## [Work instruction]
Pull out every line below that holds the word "simp".

Data records

/-- **Closeness at the window start.** On a hard-sphere trajectory on `𝕋³` with speeds `≤ V`, a
pair `(p, q)` in contact at a time `s ∈ [t, t + δ]` is at minimal-image distance `≤ ε + 2 V δ` at
time `t` (triangle inequality on the torus twice and (L1) for the two displacements over `[t, s]`).
[folklore] -/
theorem euclidDist_le_of_mem_contactSet_of_mem_Icc {N : ℕ} {ε : ℝ} (hε : 0 < ε) (hε2 : ε < 2⁻¹)
    {γ : ℝ → Config N (Fin 3) T3} (h : IsHardSphereTrajectory (Torus.geometry (Fin 3)) ε N γ)
    {V : ℝ} (hV : ∀ s k, ‖(γ s k).2‖ ≤ V) {t δ s : ℝ} (hs : s ∈ Icc t (t + δ)) {p q : Fin N}
    (hc : γ s ∈ contactSet (Torus.geometry (Fin 3)) N ε p q) :
    Torus.euclidDist (γ t p).1 (γ t q).1 ≤ ε + 2 * V * δ := by
  have hdist : Torus.euclidDist (γ s p).1 (γ s q).1 = ε := (mem_contactSet.1 hc).2
  have hV0 : 0 ≤ V := (norm_nonneg _).trans (hV t p)
  have hsδ : s - t ≤ δ := by linarith [hs.2]
  have hmove : ∀ k : Fin N, Torus.euclidDist (γ s k).1 (γ t k).1 ≤ V * δ := fun k =>
    (euclidDist_traj_le_of_speed_le hε hε2 h hV hs.1 k).trans (mul_le_mul_of_nonneg_left hsδ hV0)
  calc Torus.euclidDist (γ t p).1 (γ t q).1
      ≤ Torus.euclidDist (γ t p).1 (γ s p).1 + Torus.euclidDist (γ s p).1 (γ t q).1 :=
        torus_euclidDist_triangle _ _ _
    _ ≤ Torus.euclidDist (γ t p).1 (γ s p).1 +
          (Torus.euclidDist (γ s p).1 (γ s q).1 + Torus.euclidDist (γ s q).1 (γ t q).1) :=
        add_le_add le_rfl (torus_euclidDist_triangle _ _ _)
    _ ≤ V * δ + (ε + V * δ) := by
        rw [Torus.euclidDist_comm (γ t p).1, hdist]
        exact add_le_add (hmove p) (add_le_add le_rfl (hmove q))
    _ = ε + 2 * V * δ := by ring

/-- **Positions do not jump.** On a hard-sphere trajectory on `𝕋³`, if `(s, u)` is collision-free
and `s < u`, then the POSITIONS at time `u` are the free-flight positions from `γ s` after time
`u - s` (the velocities may jump at `u`; continuity of positions and of the torus translation).
[folklore] -/
theorem traj_apply_fst_eq_freeFlight_of_Ioo_free {N : ℕ} {ε : ℝ} {γ : ℝ → Config N (Fin 3) T3}
    (h : IsHardSphereTrajectory (Torus.geometry (Fin 3)) ε N γ) {s u : ℝ} (hsu : s < u)
    (hfree : ∀ σ ∈ Ioo s u, σ ∉ collisionTimes (Torus.geometry (Fin 3)) ε γ) (k : Fin N) :
    (γ u k).1 = (freeFlight (Torus.geometry (Fin 3)) (u - s) (γ s) k).1 := by
  rw [← h.leftLim_apply_fst Torus.continuous_geometry_translate u k,
    h.leftLim_eq_freeFlight Torus.continuous_geometry_translate hsu hfree]

/-- **(D2), ordered version.** On a hard-sphere trajectory on `𝕋³` with speeds `≤ V`, if two
collision times `t₁ < t₂` lie in `[t, t + δ]` with `2 V δ < (1/2 - ε)/2`, then at time `t` there
are two DISTINCT unordered pairs each at minimal-image distance `≤ ε + 2 V δ`: the pair colliding
at `t₁` and the pair colliding at the first collision time after `t₁`; these pairs differ, since the
pair colliding at `t₁` is outgoing there and flies freely up to the next collision, so by (NR) it is
not in contact at that time. [folklore] -/
theorem exists_two_close_pairs_of_two_collisions_of_lt {N : ℕ} {ε : ℝ} (hε : 0 < ε)
    (hε2 : ε < 2⁻¹) {γ : ℝ → Config N (Fin 3) T3}
    (h : IsHardSphereTrajectory (Torus.geometry (Fin 3)) ε N γ)
    {V : ℝ} (hV : ∀ s k, ‖(γ s k).2‖ ≤ V) {t δ : ℝ} (hδ : 0 ≤ δ) (hVδ : 2 * V * δ < (2⁻¹ - ε) / 2)
    {t₁ t₂ : ℝ} (ht₁ : t₁ ∈ collisionTimes (Torus.geometry (Fin 3)) ε γ ∩ Icc t (t + δ))
    (ht₂ : t₂ ∈ collisionTimes (Torus.geometry (Fin 3)) ε γ ∩ Icc t (t + δ)) (hlt : t₁ < t₂) :
    ∃ i j k l : Fin N, i ≠ j ∧ k ≠ l ∧ ({i, j} : Finset (Fin N)) ≠ {k, l} ∧
      Torus.euclidDist (γ t i).1 (γ t j).1 ≤ ε + 2 * V * δ ∧
      Torus.euclidDist (γ t k).1 (γ t l).1 ≤ ε + 2 * V * δ := by
  -- the first collision time `t₂'` after `t₁`: `t₁ < t₂' ≤ t₂`, and `(t₁, t₂')` is collision-free
  obtain ⟨t₂', ⟨ht₂'col, ht₁t₂'⟩, hmin⟩ :
      ∃ t₂', IsLeast (collisionTimes (Torus.geometry (Fin 3)) ε γ ∩ Ioi t₁) t₂' :=
    ⟨_, h.isLeast_nthCollisionTime_zero ⟨t₂, ht₂.1, hlt⟩⟩
  have ht₁t₂' : t₁ < t₂' := ht₁t₂'
  have ht₂'le : t₂' ≤ t₂ := hmin ⟨ht₂.1, hlt⟩
  have ht₂'mem : t₂' ∈ Icc t (t + δ) := ⟨ht₁.2.1.trans ht₁t₂'.le, ht₂'le.trans ht₂.2.2⟩
  have hfree : ∀ σ ∈ Ioo t₁ t₂', σ ∉ collisionTimes (Torus.geometry (Fin 3)) ε γ :=
    fun σ hσ hσcol => (not_le.2 hσ.2) (hmin ⟨hσcol, hσ.1⟩)
  -- the pairs in contact at `t₁` and at `t₂'`; both are close at time `t`
  obtain ⟨i, j, hij, hc₁⟩ := mem_collisionTimes.1 ht₁.1
  obtain ⟨k, l, hkl, hc₂⟩ := mem_collisionTimes.1 ht₂'col
  refine ⟨i, j, k, l, hij, hkl, fun hpair => ?_,
    euclidDist_le_of_mem_contactSet_of_mem_Icc hε hε2 h hV ht₁.2 hc₁,
    euclidDist_le_of_mem_contactSet_of_mem_Icc hε hε2 h hV ht₂'mem hc₂⟩
  -- if `{i, j} = {k, l}`, the pair `(i, j)` is in contact at `t₂'` ...
  have hc₂' : ‖(Torus.geometry (Fin 3)).sepVec (γ t₂' i).1 (γ t₂' j).1‖ = ε := by
    have hk : k ∈ ({i, j} : Finset (Fin N)) := by rw [hpair]; simp
    have hl : l ∈ ({i, j} : Finset (Fin N)) := by rw [hpair]; simp
    simp only [Finset.mem_insert, Finset.mem_singleton] at hk hl
    have hd : Torus.euclidDist (γ t₂' k).1 (γ t₂' l).1 = ε := (mem_contactSet.1 hc₂).2
    change Torus.euclidDist (γ t₂' i).1 (γ t₂' j).1 = ε
    rcases hk with rfl | rfl <;> rcases hl with rfl | rfl
    · exact absurd rfl hkl
    · exact hd
    · rwa [Torus.euclidDist_comm]
    · exact absurd rfl hkl
  -- ... whereas the positions at `t₂'` are the free-flight positions from the OUTGOING contact
  -- configuration `γ t₁`, which by (NR) are not in contact: contradiction
  have hpos : ∀ m, (γ t₂' m).1 = (freeFlight (Torus.geometry (Fin 3)) (t₂' - t₁) (γ t₁) m).1 :=
    traj_apply_fst_eq_freeFlight_of_Ioo_free h ht₁t₂' hfree
  have hout : IsOutgoing (Torus.geometry (Fin 3)) (γ t₁) i j :=
    h.isOutgoing_of_mem_contactSet hij hc₁
  have hs : 0 < t₂' - t₁ := sub_pos.2 ht₁t₂'
  have hsδ : t₂' - t₁ ≤ δ := by linarith [ht₂'mem.2, ht₁.2.1]
  have hV0 : 0 ≤ V := (norm_nonneg _).trans (hV t₁ i)
  have hsm : ∀ m, (t₂' - t₁) * ‖(γ t₁ m).2‖ < (2⁻¹ - ε) / 2 := fun m =>
    (mul_le_mul hsδ (hV t₁ m) (norm_nonneg _) hδ).trans_lt (by linarith [mul_nonneg hV0 hδ])
  have hgt := norm_sepVec_freeFlight_gt_of_isOutgoing hε hε2 (mem_contactSet.1 hc₁).2 hout hs
    (hsm i) (hsm j)
  rw [← hpos i, ← hpos j, hc₂'] at hgt
  exact lt_irrefl _ hgt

## [Output below]
    have hk : k ∈ ({i, j} : Finset (Fin N)) := by rw [hpair]; simp
    have hl : l ∈ ({i, j} : Finset (Fin N)) := by rw [hpair]; simp
    simp only [Finset.mem_insert, Finset.mem_singleton] at hk hl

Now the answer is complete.